Figure 2.

Metabolic analyses validate use of CRC-on-Chip to model CRC progression

(A) Epithelial and endothelial effluent was collected from the Intestine Chip and the HT29-and HCT116-CRC-on-Chips on days 0 and 6 of the experiment and mass spectrometry-based metabolomics was performed. The principal component analysis (PCA) on the differential metabolites demonstrates the clustering of samples corresponding to the effluent compartment (epithelium or endothelium) and the different time points.

(B) Volcano plots comparing the metabolites from the top epithelial channel on day 0 and day 6 for the Intestine Chip and the HT29-and HCT116-CRC-on-Chips. Each point represents a metabolite. Analytes with p values <0.05 and fold change >2 were regarded as statistically significant (colored red and blue upregulated and downregulated, respectively).

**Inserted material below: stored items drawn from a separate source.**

/-- **(R11)** on `Z1` from the N step (hypotheses as `readoutStepWinP_R11`). [folklore] -/
theorem readoutStepWinPN_R11 (hco : T.CoefOK φ) (hcB : CoefBoxOK φ T rp.win.base.coefB) (hmt : rp.win.base.mt = T.monosTable rp.win.base.coefB)
    (hok : (T.readoutStepWinPN rp).ok = true)
    {w : ℕ → List K} (hW : ∀ l < rp.win.base.nF, ∀ a < T.n, IntervalD.mem (φ (vget (w l) a)) (IntervalD.aget (IntervalD.lget rp.win.base.WJ l) a))
    {g : ℕ → ℕ → ℝ} (hG : ∀ l < rp.win.base.nF, ∀ c < T.n, IntervalD.mem (g l c) (IntervalD.aget (IntervalD.lget rp.win.base.G l) c))
    {rP β : ℕ → ℝ} (hrP : ∀ l < rp.win.base.nF, IntervalD.mem (rP l) (IntervalD.aget rp.win.base.rPB l))
    (hβ : ∀ l < rp.win.base.nF, IntervalD.mem (β l) (IntervalD.aget rp.win.base.βB l))
    {Lv : ℝ} (hLv : IntervalD.mem Lv rp.win.base.LvB) {v : Fin 4 → ℝ} (hv : ∀ i, |v i| ≤ rp.win.base.tv.toReal)
    {y : Fin 4 → ℤ → ℝ} (hy : MemVec T.n (T.wv y) (rp.win.Z1 T))
    {wσ : List K} (hWσ : ∀ b < T.n, IntervalD.mem (φ (vget wσ b)) (IntervalD.aget rp.win.base.Wσ b))
    {vm : ℕ → ℕ → ℝ} (hV : MemMat T.n vm (rp.win.VBw T))
    {ζ : ℕ → ℝ} (hρ : ∀ c < T.n, |ζ c| ≤ (dget rp.win.base.ρ c).toReal)
    (hface : ∀ l < rp.win.base.nF, |∑ c ∈ Finset.range T.n, g l c * ζ c| ≤ rP l)
    {z : Fin 4 → ℤ → ℝ} (hz : ∀ b < T.n, T.wv z b = ∑ c ∈ Finset.range T.n, vm b c * ζ c)
    {l : ℕ} (hl : l < rp.win.base.nF) :
    |∑ a ∈ Finset.range T.n, φ (vget (w l) a) * T.wv (T.landDF Lv y v (T.secCorrF φ wσ ((T.toCertData φ).Qb y y) z)) a| ≤ β l := by
  obtain ⟨_, _, _, _, _, _, _, h11⟩ := T.readoutStepWinPN_ok rp hok
  have hFE : IntervalD.IsFieldEnclosureA T.wv (qBf (T.toCertData φ)) T.n (T.qBboxMA rp.win.base.coefB rp.win.base.prec rp.win.base.mt) := by
    rw [hmt]; exact T.isFieldEnclosureA_qBboxMA hco hcB rp.win.base.prec
  have hq : MemVec T.n (T.wv ((T.toCertData φ).Qb y y)) (rp.win.Fw T) := by
    intro c hc
    rw [T.Qb_diag_eq_qBf]
    exact hFE _ _ y y (T.size_Z1 rp.win) (T.size_Z1 rp.win) hy hy c hc
  exact T.testR11N_sound h11 hW hG hrP hβ hLv hv hy hWσ hq hV hρ hface hz hl

end CertTables

namespace CertTablesV

variable (TV : CertTablesV) (kitOf : ℕ → CoreKit) (wT : ℕ → Array Dyad) (A : ReadoutAux QS2) (WV : WindowsV)

/-- Per-stage (R9p) numbers with full-precision reciprocals (checkpoint form). [folklore] -/
def checkReadoutStageWinDiagPN' (j : ℕ) : Array (Dyad × Dyad × Dyad) :=
  TV.base.diagR9pN (TV.roInWin' kitOf wT A WV j) (TV.rho0' kitOf wT j)

/-- Per-stage (R9p) Boolean with full-precision reciprocals (measurement only; checkpoint form). [folklore] -/
def checkReadoutStageWinDiagPNOK' (j : ℕ) : Bool :=
  TV.base.diagR9pNOK (TV.roInWin' kitOf wT A WV j) (TV.rho0' kitOf wT j)

end CertTablesV

end Summit.NavierStokesRegularity.NavierStokesRegularity.Theorems.TaylorModelCert
import Mathlib
import HarnessLib
import Summits.HubbardSuperconductivity.HubbardSuperconductivity.Theorems.KLProgrammeKLRegimeEngineV17F2ClosersXClass5SBS
import Summits.HubbardSuperconductivity.HubbardSuperconductivity.Theorems.KLProgrammeKLRegimeEnginePairTransferMemberApriori

/-!
# Route `KLProgramme` — crux K3 ENGINE (stmt-HubbardSuperconductivity-20437 `KLRegimeEngineV17F2`), row (X) BY TYPE over the **SBS** one-call WITH THE A PRIORI MEMBER ROWS IN GRID CURRENCY —
# `A24a1G14.stub_engine_exports_of_class5RowsCapGridSBS` (reader v20 of the cure «95v4»; the pin's row-(X) slot candidate `…CapGridSB ↦ …CapGridSBS`, `h5g″ ↦ h5g‴`)
# (cell gate-hubbard-kl, seat hubbard-kl-k3c1-p1 g26, technique «composed-map remainder propagation»; located #24 «(X).2′-HSUCC-SIX-LEG», memo `HOME/hubbard-kl-k3c1-p1/g26/LOCATED-X2-HSUCC-SIX-LEG.md`)

`h5g‴ : ∀ P R, P.WF → R.WF2 → ∃ u mA, (∀ Q cc, 0 < u Q cc) ∧ hmA ∧ hbaseG″ ∧ hsuccS[klCTcap8, 1/5] ∧ hexportG` — exactly `h5g″` of `…CapGridSB` except that `hsuccS` is the S-hsucc: size rows for the
FOUR-POINT objects only (`M4 ≤ c₄U`, `η4 ≤ e₄UκD²`), thresholds (T4₀)(T4)(T4p) WITHOUT six-leg summands, the 6–2 / born classes supplied as VALUE rows `RS₁ RS₂ R6₁ R6₂` inside `Φ` against (B1)'s
decaying slots (NO `M6 ≤ c₆U`, NO `η6 ≤ e₆UκD²`, NO `1979821501·c₆e₂` — located #24's rows are gone); `hbaseG″` / `hexportG` verbatim (a priori rows by `klmx_memberArray_zero_le_klEng`,
binomial row by `klmx_memberArray_le_gridBinomial`).  Bookkeeping; producer rows NOT asserted; nothing asserts row (X), any stub, K3, U₀, the window or superconductivity.  0 kit · 0 lit.
[cite: BenfattoGiulianiMastropietro2006]
-/



noncomputable section

namespace Summit.HubbardSuperconductivity.HubbardSuperconductivity.Theorems.EngineV8.A24a1G14

set_option linter.dupNamespace false -- summit = problem name (single-conjunct summit), D-0017

open Finset Matrix Set Literature.MathematicalPhysics.QuantumLattice Literature.Probability.LatticeModels GrassmannAlgebra
open Literature.MathematicalPhysics.QuantumLattice.FermiRG
open Summit.HubbardSuperconductivity.HubbardSuperconductivity.Theorems.KLProgrammeCooperResummation
open Summit.HubbardSuperconductivity.HubbardSuperconductivity.Theorems.KLProgrammeLegKernels
open Summit.HubbardSuperconductivity.HubbardSuperconductivity.Theorems.TwoPointAssembly
open Summit.HubbardSuperconductivity.HubbardSuperconductivity.Theorems.DispersionFlow
open Summit.HubbardSuperconductivity.HubbardSuperconductivity.Theorems.KLRegimeWick
open Summit.HubbardSuperconductivity.HubbardSuperconductivity.Theorems.KLRegimeSplit
open Summit.HubbardSuperconductivity.HubbardSuperconductivity.Theorems.EngineV8

section RowXGrid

(C) Differential metabolites between the Intestine Chip and the HCT116-CRC-on-Chip from the epithelial effluent showed altered TCA cycle and amino acid metabolism via Ingenuity Pathway Analysis (IPA).

(D) The 50 differential metabolites that matched to our internal database from the epithelial channel of the HCT116-CRC-on-Chip mapped to colorectal cancer with the highest significance (highest –Log10p value) using IPA. Each group is ranked by p value and colored based on the 50 differentially expressed metabolites from our dataset, termed “CRC Chip” (red; asterisk denotes significant outliers) or 20 permutations of 50 randomly selected metabolites, termed “random set” (black box plots).Wilcoxon signed rank test compared the CRC Chips to the random selection sets for the “colorectal cancer” disease state, p = 0.0005.